[WHAT THE EXERCISE ASKS] Match the string "local" against each line below, and copy every line that matches.

[SUPPLIED DATA]

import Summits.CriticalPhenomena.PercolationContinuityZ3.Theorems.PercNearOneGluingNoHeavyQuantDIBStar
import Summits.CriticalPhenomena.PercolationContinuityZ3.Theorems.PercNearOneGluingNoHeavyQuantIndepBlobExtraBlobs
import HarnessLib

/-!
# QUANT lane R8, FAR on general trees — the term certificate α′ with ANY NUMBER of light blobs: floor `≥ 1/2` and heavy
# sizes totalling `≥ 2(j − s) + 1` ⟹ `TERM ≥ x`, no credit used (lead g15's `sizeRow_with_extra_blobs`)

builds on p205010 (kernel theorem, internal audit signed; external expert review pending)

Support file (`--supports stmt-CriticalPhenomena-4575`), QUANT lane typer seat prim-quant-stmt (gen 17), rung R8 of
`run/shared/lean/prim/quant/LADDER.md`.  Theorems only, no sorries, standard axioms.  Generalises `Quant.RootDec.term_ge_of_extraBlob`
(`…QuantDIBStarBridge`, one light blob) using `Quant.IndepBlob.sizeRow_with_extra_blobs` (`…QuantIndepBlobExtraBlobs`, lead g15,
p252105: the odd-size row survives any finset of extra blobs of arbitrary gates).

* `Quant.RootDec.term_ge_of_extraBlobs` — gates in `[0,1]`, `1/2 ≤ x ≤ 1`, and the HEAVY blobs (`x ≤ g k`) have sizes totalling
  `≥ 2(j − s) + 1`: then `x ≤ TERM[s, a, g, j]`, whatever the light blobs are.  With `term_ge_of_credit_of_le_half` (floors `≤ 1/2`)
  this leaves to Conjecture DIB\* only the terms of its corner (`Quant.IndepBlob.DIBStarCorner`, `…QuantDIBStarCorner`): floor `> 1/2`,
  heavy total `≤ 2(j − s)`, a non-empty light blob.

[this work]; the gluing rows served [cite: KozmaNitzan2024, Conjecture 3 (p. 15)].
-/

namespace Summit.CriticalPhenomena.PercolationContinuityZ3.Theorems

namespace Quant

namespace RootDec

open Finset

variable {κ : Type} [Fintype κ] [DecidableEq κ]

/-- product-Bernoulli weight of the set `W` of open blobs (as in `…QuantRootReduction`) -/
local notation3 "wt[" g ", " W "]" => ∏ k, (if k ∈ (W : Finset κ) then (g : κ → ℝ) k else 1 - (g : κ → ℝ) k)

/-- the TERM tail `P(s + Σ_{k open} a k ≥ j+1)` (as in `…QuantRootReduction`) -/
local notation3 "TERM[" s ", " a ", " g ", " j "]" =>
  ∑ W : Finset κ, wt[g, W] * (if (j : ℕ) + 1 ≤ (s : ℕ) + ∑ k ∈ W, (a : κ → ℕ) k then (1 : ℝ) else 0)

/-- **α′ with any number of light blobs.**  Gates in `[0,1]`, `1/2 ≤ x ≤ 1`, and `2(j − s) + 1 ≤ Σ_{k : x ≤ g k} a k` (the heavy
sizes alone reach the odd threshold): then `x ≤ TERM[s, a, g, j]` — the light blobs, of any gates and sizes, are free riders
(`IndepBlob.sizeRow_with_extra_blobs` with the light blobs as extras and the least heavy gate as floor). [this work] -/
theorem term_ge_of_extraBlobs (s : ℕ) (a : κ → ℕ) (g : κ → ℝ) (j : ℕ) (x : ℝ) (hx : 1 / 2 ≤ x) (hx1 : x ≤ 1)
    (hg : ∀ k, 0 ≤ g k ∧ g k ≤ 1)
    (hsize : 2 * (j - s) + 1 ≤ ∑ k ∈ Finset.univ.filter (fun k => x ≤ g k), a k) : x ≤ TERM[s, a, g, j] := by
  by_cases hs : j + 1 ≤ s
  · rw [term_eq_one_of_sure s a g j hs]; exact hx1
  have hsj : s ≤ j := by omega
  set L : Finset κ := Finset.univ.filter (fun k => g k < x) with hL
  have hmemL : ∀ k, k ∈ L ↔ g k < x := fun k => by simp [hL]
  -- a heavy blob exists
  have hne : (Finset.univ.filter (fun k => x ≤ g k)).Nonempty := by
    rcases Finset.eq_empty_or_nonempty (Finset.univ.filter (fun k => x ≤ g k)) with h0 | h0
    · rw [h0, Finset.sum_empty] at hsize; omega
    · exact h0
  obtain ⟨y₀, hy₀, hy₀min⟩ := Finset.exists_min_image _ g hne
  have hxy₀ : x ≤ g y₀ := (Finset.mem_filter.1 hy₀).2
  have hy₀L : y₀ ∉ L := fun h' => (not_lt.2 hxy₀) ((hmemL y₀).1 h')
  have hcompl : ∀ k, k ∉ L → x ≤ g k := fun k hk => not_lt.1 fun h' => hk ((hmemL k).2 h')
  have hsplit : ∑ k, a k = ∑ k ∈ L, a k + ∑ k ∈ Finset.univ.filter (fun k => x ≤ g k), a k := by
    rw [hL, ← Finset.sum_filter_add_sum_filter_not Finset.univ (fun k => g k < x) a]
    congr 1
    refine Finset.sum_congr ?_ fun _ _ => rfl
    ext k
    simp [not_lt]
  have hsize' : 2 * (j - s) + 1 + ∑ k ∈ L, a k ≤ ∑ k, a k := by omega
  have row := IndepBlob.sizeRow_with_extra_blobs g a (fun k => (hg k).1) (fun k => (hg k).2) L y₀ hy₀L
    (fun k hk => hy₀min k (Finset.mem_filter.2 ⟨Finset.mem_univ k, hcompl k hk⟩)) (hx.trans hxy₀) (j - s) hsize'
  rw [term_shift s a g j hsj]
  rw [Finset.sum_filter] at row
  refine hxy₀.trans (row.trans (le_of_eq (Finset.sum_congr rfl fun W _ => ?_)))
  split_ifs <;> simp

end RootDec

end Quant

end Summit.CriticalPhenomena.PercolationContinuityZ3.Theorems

[SOLUTION FOR THIS PROBLEM]
local notation3 "wt[" g ", " W "]" => ∏ k, (if k ∈ (W : Finset κ) then (g : κ → ℝ) k else 1 - (g : κ → ℝ) k)
local notation3 "TERM[" s ", " a ", " g ", " j "]" =>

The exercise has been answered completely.